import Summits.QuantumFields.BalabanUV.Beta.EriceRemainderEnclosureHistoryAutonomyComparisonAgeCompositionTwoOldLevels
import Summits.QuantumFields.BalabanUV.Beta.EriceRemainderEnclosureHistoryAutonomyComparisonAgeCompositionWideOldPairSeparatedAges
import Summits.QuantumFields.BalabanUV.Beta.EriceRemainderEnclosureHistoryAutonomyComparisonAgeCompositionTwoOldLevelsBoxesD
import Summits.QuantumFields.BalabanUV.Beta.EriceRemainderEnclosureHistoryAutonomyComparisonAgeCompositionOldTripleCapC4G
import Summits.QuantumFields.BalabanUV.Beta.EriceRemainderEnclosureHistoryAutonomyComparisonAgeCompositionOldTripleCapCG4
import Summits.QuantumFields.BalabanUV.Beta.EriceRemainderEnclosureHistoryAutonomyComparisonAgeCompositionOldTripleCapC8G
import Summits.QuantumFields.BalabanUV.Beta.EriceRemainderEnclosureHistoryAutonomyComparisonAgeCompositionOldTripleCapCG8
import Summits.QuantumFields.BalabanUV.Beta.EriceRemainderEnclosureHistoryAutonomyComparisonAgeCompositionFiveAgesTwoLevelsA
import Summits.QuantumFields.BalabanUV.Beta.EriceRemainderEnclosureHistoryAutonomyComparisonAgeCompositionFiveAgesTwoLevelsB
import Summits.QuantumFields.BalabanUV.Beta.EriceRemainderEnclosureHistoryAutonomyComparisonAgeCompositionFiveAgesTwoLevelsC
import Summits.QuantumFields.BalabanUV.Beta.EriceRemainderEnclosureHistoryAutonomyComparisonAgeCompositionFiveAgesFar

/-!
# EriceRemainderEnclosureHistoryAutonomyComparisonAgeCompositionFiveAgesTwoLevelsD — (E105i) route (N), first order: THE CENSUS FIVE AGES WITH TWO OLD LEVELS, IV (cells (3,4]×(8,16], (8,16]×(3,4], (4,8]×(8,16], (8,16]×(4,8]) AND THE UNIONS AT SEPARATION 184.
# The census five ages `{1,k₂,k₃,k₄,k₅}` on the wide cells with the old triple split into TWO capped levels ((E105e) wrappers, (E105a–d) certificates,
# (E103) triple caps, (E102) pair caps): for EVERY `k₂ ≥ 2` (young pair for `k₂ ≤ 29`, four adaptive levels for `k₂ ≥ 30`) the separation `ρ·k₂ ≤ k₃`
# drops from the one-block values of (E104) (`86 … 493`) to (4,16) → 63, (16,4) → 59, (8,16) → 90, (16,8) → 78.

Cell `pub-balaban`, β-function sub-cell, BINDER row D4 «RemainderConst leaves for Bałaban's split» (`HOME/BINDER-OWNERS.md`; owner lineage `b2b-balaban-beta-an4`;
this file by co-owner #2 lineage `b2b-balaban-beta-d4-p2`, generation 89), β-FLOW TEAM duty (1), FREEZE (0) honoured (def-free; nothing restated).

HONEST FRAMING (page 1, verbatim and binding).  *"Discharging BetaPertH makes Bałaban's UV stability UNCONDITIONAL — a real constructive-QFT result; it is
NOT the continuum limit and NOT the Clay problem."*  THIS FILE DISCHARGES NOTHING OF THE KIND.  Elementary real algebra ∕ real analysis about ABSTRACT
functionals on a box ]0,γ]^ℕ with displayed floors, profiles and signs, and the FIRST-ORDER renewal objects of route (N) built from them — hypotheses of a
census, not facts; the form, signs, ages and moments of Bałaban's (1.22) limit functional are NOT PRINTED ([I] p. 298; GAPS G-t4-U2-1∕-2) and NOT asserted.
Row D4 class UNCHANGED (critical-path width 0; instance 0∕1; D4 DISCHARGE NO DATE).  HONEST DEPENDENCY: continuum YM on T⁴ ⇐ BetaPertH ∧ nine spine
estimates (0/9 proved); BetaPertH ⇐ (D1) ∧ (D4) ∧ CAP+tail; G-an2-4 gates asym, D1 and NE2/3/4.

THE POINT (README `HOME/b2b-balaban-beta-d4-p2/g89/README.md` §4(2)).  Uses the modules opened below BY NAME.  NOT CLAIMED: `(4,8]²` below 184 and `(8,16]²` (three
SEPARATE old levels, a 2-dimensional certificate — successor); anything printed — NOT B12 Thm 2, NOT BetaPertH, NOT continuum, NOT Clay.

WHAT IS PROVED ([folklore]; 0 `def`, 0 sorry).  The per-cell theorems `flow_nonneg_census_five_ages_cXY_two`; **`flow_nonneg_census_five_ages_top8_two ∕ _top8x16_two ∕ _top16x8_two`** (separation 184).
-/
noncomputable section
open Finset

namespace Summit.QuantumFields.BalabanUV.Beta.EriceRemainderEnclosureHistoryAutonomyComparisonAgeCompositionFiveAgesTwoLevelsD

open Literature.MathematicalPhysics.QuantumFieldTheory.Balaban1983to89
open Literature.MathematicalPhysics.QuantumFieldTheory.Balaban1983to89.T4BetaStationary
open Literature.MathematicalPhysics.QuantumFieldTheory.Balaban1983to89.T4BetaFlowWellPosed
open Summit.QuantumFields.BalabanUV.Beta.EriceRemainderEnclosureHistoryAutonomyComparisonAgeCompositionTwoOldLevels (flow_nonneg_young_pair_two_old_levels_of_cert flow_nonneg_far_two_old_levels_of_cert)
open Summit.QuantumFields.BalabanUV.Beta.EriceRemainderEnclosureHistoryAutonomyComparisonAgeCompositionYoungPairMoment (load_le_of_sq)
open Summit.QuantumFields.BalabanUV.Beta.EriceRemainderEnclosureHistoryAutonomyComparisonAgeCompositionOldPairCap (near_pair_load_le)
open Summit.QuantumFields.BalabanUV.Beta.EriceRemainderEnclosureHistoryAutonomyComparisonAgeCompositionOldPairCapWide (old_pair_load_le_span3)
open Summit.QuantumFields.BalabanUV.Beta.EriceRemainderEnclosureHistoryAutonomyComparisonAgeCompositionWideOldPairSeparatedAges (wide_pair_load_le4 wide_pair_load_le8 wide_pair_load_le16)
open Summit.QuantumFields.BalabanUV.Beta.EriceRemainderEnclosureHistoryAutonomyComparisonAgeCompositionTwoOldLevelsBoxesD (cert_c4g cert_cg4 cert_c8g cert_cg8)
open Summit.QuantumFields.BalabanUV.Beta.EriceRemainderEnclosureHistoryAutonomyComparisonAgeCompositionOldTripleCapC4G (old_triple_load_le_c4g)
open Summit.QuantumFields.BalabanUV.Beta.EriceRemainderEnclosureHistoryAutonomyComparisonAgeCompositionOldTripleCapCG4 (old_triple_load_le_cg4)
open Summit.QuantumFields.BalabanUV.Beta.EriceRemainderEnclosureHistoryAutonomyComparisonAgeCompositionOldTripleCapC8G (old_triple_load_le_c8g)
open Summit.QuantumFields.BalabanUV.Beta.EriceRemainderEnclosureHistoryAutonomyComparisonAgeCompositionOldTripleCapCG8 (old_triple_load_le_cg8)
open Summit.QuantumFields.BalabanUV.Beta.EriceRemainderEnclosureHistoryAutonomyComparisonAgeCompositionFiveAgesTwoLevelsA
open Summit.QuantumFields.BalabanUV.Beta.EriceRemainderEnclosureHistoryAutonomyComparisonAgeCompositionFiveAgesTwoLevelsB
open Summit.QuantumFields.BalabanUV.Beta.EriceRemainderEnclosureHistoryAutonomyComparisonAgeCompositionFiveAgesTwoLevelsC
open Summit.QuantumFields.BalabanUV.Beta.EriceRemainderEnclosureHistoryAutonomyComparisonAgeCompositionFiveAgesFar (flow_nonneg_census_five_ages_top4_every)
§
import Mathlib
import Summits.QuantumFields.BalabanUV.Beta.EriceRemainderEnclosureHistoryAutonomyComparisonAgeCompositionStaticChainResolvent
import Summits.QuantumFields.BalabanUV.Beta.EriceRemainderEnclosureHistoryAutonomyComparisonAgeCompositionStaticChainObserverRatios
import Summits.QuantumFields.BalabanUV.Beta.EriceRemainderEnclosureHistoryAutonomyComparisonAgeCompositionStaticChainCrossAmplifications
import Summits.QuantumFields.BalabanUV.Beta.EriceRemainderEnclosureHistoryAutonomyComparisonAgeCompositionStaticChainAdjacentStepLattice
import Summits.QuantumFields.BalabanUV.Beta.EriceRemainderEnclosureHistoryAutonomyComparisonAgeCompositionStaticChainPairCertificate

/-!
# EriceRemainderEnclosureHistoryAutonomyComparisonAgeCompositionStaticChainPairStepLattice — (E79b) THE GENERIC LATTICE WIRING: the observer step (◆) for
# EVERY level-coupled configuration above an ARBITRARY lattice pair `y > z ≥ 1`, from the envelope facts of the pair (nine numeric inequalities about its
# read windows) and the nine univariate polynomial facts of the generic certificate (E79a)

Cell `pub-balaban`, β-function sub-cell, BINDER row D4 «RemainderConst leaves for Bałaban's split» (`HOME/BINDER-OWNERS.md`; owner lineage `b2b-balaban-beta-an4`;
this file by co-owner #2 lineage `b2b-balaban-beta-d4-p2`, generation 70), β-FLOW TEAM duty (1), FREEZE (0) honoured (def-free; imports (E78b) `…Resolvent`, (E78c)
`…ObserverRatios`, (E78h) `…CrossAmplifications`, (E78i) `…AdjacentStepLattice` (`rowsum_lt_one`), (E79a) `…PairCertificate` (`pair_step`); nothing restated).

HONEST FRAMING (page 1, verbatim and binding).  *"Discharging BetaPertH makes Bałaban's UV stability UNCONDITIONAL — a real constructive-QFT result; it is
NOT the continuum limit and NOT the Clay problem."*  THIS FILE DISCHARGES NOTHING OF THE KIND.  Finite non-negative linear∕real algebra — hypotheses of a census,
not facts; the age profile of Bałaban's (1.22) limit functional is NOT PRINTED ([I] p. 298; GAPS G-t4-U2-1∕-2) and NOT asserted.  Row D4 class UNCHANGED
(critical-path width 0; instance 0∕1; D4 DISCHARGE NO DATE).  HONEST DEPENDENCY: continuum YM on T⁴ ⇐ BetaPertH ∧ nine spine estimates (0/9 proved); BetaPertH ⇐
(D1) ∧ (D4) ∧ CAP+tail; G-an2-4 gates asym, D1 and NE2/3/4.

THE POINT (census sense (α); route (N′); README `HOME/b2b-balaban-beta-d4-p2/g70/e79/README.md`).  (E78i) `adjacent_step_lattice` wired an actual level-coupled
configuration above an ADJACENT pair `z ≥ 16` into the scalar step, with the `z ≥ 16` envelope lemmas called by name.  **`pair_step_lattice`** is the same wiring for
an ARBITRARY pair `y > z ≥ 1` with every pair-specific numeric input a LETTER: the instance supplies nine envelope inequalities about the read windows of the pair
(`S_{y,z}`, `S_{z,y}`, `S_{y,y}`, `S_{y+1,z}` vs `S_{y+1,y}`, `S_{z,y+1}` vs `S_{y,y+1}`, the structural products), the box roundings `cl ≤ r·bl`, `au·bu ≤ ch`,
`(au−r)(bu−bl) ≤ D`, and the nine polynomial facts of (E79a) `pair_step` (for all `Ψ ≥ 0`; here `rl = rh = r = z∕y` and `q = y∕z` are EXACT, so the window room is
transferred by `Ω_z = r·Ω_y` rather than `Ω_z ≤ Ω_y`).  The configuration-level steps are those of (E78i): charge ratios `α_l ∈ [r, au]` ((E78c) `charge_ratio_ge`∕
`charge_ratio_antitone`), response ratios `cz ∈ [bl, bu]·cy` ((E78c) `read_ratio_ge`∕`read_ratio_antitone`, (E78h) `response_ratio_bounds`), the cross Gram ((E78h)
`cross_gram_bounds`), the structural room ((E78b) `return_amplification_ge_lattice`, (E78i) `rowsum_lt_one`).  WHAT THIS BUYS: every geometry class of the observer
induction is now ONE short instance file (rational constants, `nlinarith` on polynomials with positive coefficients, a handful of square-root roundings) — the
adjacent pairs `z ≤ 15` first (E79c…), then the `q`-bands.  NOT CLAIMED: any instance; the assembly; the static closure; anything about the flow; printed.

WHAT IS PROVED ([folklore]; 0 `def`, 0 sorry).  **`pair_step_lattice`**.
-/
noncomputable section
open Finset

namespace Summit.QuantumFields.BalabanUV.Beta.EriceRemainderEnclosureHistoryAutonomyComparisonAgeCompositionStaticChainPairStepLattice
§
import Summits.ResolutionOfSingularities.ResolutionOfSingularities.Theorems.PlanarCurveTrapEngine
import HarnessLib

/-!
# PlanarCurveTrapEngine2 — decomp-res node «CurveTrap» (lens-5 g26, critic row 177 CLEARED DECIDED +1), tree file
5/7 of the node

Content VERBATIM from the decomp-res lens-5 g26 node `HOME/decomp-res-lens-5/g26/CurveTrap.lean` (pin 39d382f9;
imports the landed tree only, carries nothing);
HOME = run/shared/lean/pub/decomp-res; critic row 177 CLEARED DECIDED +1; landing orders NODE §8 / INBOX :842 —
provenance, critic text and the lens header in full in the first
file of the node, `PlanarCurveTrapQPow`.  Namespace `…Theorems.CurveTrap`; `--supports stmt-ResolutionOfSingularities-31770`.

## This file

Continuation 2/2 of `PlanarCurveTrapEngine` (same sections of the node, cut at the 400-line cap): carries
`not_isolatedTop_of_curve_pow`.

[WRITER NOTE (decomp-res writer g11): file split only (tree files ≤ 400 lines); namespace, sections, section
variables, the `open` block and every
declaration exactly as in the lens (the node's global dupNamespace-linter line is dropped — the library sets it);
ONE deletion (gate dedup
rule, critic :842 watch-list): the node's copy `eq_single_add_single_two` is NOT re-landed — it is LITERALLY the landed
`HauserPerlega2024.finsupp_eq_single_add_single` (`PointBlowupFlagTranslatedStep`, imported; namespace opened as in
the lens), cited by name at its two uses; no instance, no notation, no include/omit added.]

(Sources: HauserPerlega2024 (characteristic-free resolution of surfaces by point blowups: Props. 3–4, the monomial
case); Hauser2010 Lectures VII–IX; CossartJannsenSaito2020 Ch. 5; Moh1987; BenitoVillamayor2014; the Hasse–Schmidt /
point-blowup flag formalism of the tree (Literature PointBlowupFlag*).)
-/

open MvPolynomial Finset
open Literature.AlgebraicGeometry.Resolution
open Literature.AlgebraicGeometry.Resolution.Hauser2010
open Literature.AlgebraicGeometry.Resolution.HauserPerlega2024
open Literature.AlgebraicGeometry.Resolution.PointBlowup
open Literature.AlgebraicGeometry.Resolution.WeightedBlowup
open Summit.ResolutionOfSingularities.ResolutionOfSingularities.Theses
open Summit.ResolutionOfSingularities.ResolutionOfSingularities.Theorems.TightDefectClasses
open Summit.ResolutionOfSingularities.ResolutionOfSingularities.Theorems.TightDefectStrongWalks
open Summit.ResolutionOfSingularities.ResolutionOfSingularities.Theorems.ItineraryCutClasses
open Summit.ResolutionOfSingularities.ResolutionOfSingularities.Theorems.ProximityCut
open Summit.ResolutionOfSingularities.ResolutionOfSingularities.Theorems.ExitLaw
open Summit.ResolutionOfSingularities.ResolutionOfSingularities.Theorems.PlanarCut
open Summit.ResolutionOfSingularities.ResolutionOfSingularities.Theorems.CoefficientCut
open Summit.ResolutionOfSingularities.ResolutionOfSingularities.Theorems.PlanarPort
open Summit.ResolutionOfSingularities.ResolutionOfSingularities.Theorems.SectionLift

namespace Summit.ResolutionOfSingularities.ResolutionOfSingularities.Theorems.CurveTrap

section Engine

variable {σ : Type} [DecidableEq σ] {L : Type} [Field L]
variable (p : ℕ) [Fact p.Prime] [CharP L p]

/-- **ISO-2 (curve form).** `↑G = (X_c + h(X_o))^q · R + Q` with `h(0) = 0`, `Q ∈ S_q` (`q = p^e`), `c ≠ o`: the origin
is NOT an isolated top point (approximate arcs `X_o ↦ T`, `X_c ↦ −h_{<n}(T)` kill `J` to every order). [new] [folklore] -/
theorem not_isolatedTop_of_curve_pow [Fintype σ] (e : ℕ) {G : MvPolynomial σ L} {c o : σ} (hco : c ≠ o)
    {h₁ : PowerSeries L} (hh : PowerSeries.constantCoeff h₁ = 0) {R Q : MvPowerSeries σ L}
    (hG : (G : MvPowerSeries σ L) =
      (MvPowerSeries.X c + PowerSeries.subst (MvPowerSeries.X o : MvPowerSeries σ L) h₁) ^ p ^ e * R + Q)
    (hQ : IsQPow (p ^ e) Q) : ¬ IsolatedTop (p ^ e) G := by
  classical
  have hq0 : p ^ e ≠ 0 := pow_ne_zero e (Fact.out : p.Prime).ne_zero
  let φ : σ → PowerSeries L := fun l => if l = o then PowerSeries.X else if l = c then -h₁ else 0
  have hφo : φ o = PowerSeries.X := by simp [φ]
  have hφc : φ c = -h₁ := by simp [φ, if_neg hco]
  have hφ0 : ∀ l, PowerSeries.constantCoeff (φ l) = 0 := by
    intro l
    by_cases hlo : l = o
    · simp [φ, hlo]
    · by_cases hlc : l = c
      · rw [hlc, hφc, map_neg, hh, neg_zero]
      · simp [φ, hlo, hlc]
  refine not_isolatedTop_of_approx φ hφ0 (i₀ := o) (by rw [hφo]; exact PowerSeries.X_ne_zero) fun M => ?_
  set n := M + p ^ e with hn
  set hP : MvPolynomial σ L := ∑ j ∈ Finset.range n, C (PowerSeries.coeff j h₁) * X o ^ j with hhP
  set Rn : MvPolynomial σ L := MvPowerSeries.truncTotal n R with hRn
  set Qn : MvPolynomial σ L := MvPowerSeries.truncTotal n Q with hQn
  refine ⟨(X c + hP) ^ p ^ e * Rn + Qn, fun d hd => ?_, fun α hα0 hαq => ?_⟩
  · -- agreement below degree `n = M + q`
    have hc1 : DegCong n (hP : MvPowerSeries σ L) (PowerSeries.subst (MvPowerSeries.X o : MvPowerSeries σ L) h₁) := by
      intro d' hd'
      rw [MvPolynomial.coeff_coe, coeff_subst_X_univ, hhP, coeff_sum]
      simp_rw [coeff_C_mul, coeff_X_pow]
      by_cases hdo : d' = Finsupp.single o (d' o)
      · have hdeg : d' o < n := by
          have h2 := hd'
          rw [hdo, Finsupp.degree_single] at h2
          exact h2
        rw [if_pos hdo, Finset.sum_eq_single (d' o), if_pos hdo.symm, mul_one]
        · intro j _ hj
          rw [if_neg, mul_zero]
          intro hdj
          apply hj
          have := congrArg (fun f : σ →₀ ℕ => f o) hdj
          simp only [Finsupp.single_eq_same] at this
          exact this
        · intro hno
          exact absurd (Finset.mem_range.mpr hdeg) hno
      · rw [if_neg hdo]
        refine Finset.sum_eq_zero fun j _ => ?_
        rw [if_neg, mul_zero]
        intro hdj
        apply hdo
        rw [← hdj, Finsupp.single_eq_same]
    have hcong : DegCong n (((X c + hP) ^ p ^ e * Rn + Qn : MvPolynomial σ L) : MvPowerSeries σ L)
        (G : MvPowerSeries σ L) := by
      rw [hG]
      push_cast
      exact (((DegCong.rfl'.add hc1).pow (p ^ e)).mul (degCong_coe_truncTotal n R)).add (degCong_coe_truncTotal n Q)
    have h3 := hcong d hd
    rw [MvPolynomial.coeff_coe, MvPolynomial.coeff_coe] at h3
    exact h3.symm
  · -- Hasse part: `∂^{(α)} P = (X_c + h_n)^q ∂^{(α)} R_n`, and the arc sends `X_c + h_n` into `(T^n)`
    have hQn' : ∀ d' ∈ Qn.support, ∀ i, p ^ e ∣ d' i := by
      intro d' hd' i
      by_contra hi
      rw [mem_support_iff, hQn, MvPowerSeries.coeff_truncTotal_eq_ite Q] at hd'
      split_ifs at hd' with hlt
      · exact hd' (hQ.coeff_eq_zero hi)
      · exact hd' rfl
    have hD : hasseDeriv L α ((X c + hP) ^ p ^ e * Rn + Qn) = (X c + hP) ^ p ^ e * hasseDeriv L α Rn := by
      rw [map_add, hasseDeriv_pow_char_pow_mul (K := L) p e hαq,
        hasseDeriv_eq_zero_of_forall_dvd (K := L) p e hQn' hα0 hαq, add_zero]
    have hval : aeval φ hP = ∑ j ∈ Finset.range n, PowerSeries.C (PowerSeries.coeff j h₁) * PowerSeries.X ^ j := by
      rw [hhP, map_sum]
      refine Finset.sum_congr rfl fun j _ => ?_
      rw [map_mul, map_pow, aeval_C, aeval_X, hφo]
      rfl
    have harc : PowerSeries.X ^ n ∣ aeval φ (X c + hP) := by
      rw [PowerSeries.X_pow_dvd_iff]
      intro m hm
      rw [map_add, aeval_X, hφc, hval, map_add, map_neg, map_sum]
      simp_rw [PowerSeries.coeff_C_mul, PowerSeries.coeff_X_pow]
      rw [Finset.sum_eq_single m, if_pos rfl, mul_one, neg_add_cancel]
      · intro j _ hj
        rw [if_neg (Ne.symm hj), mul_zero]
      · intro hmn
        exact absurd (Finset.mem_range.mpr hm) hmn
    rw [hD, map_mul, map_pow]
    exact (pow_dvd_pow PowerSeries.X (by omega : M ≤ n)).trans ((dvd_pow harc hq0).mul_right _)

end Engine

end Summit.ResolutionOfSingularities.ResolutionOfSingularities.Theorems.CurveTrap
§
In the entries above, find the line with "Continuation 2/2 of" and the line with "[WRITER NOTE (decomp-res", then restate word for word both of them and every line between, with nothing more.

Response area:
Continuation 2/2 of `PlanarCurveTrapEngine` (same sections of the node, cut at the 400-line cap): carries
`not_isolatedTop_of_curve_pow`.

[WRITER NOTE (decomp-res writer g11): file split only (tree files ≤ 400 lines); namespace, sections, section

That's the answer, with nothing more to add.